CDC operates by leveraging the existing commit log infrastructure. Rather than modifying the write path, it creates hard links to commit log segments containing mutations for CDC-enabled tables.

uml diagram

How CDC Works

  1. Write arrives: Mutation is written to commit log and memtable (normal write path)
  2. Segment creation: When a new commit log segment is created, if cdc_enabled=true, a hard link is created in cdc_raw_directory
  3. Index file creation: On segment fsync, a <segment_name>_cdc.idx file is created containing the byte offset of persisted data
  4. Segment completion: When the segment is fully flushed, "COMPLETED" is appended to the index file
  5. Consumer processing: External consumers read segments from cdc_raw_directory, respecting offset values for durability
  6. Cleanup: Consumers must delete processed segments; Cassandra does not automatically clean up CDC files

Configuration

CDC is configured at two levels: node-wide settings in cassandra.yaml and per-table settings via CQL.

Node Configuration (cassandra.yaml)

# Enable CDC functionality node-wide
cdc_enabled: true

# Directory for CDC commit log hard links
# Should be on separate spindle from data directories
# Must be on same filesystem as commitlog_directory
cdc_raw_directory: /var/lib/cassandra/cdc_raw

# Maximum space for CDC logs before writes are rejected
# Default: min(4096 MiB, 1/8 of volume space)
cdc_total_space_in_mb: 4096

# How often to check CDC directory space usage
# Default: 250ms
cdc_free_space_check_interval_ms: 250
Parameter Default Description
cdc_enabled false Enables CDC node-wide.
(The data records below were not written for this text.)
/-! ## §2. The conjugated basis and the covariance of `Δ` and of the bilinear term -/

/-- The `Ad_h`-conjugate `(h T^a hᴴ)_a` of an orthonormal basis of `𝔰𝔲(n)` is again one (trace form
`Ad`-invariant, `Ad_h` bijective on `𝔰𝔲(n)`). [cite: Luscher2010Trivializing, App. A.1 eqs. (A.1)–(A.2)] -/
def conjBasis (B : SuBasis n) (h : Matrix.specialUnitaryGroup (Fin n) ℂ) : SuBasis n where
  ι := B.ι
  T a := (h : Matrix (Fin n) (Fin n) ℂ) * B.T a * (h : Matrix (Fin n) (Fin n) ℂ)ᴴ
  mem a := mul_mul_conjTranspose_mem_suAlgebra h (B.mem a)
  orth a b := by
    have hm : (h : Matrix (Fin n) (Fin n) ℂ) * B.T a * (h : Matrix (Fin n) (Fin n) ℂ)ᴴ *
        ((h : Matrix (Fin n) (Fin n) ℂ) * B.T b * (h : Matrix (Fin n) (Fin n) ℂ)ᴴ) =
        (h : Matrix (Fin n) (Fin n) ℂ) * (B.T a * B.T b) * (h : Matrix (Fin n) (Fin n) ℂ)ᴴ := by
      simp only [Matrix.mul_assoc]
      rw [← Matrix.mul_assoc ((h : Matrix (Fin n) (Fin n) ℂ)ᴴ) (h : Matrix (Fin n) (Fin n) ℂ),
        WilsonFlow.conjTranspose_mul_self_SU, Matrix.one_mul]
    rw [hm, Matrix.trace_mul_cycle, WilsonFlow.conjTranspose_mul_self_SU, Matrix.one_mul]
    exact B.orth a b
  span X hX := by
    obtain ⟨c, hc⟩ := B.span _ (conjTranspose_mul_mul_mem_suAlgebra h hX)
    refine ⟨c, ?_⟩
    have hX' : X = (h : Matrix (Fin n) (Fin n) ℂ) *
        ((h : Matrix (Fin n) (Fin n) ℂ)ᴴ * X * (h : Matrix (Fin n) (Fin n) ℂ)) * (h : Matrix (Fin n) (Fin n) ℂ)ᴴ := by
      have e1 : (h : Matrix (Fin n) (Fin n) ℂ) * ((h : Matrix (Fin n) (Fin n) ℂ)ᴴ * X *
          (h : Matrix (Fin n) (Fin n) ℂ)) * (h : Matrix (Fin n) (Fin n) ℂ)ᴴ =
          ((h : Matrix (Fin n) (Fin n) ℂ) * (h : Matrix (Fin n) (Fin n) ℂ)ᴴ) * X *
            ((h : Matrix (Fin n) (Fin n) ℂ) * (h : Matrix (Fin n) (Fin n) ℂ)ᴴ) := by
        simp only [Matrix.mul_assoc]
      rw [e1, WilsonFlow.mul_conjTranspose_self_SU, Matrix.one_mul, Matrix.mul_one]
    rw [hX', hc, Finset.mul_sum, Finset.sum_mul]
    refine Finset.sum_congr rfl fun a _ => ?_
    rw [Matrix.mul_smul, Matrix.smul_mul]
When true, writes to CDC-enabled tables are rejected if cdc_raw_directory exceeds space limit
cdc_raw_directory $CASSANDRA_HOME/data/cdc_raw Destination for commit log hard links
cdc_total_space_in_mb min(4096, 1/8 volume) Space threshold before write rejection
cdc_free_space_check_interval_ms 250 Frequency of space usage recalculation

Table Configuration (CQL)

Enable CDC on individual tables:

-- Enable CDC when creating table
CREATE TABLE events (
    event_id UUID,
    event_time TIMESTAMP,
    event_type TEXT,
    payload TEXT,
    PRIMARY KEY (event_id)
) WITH cdc = true;

-- Enable CDC on existing table
ALTER TABLE events WITH cdc = true;

-- Disable CDC
ALTER TABLE events WITH cdc = false;

CDC File Format

Files in cdc_raw_directory are hard links to commit log segments. They share the same inode as the original commit log file, meaning:

  • No additional disk space is consumed (until the original segment is recycled)
  • Reading from CDC directory reads the same data as the commit log
  • Modifications to the original segment are visible through the hard link
cdc_raw_directory/
├── CommitLog-7-1702987654321.log      # Hard link to commit log segment
├── CommitLog-7-1702987654321_cdc.idx  # Index file with offset
├── CommitLog-7-1702987654322.log
├── CommitLog-7-1702987654322_cdc.idx
└── ...

Index Files (_cdc.idx)

Each commit log segment in the CDC directory has a corresponding index file:

# While segment is being written
1234567

# After segment is complete
1234567
COMPLETED
State Index File Content Consumer Action
In progress Integer offset only Read up to offset bytes only
Complete Offset + "COMPLETED" Safe to read entire segment and delete

Durability Guarantee

Consumers must only parse data up to the offset specified in the index file. Data beyond that offset may not be durable and could be lost on crash recovery.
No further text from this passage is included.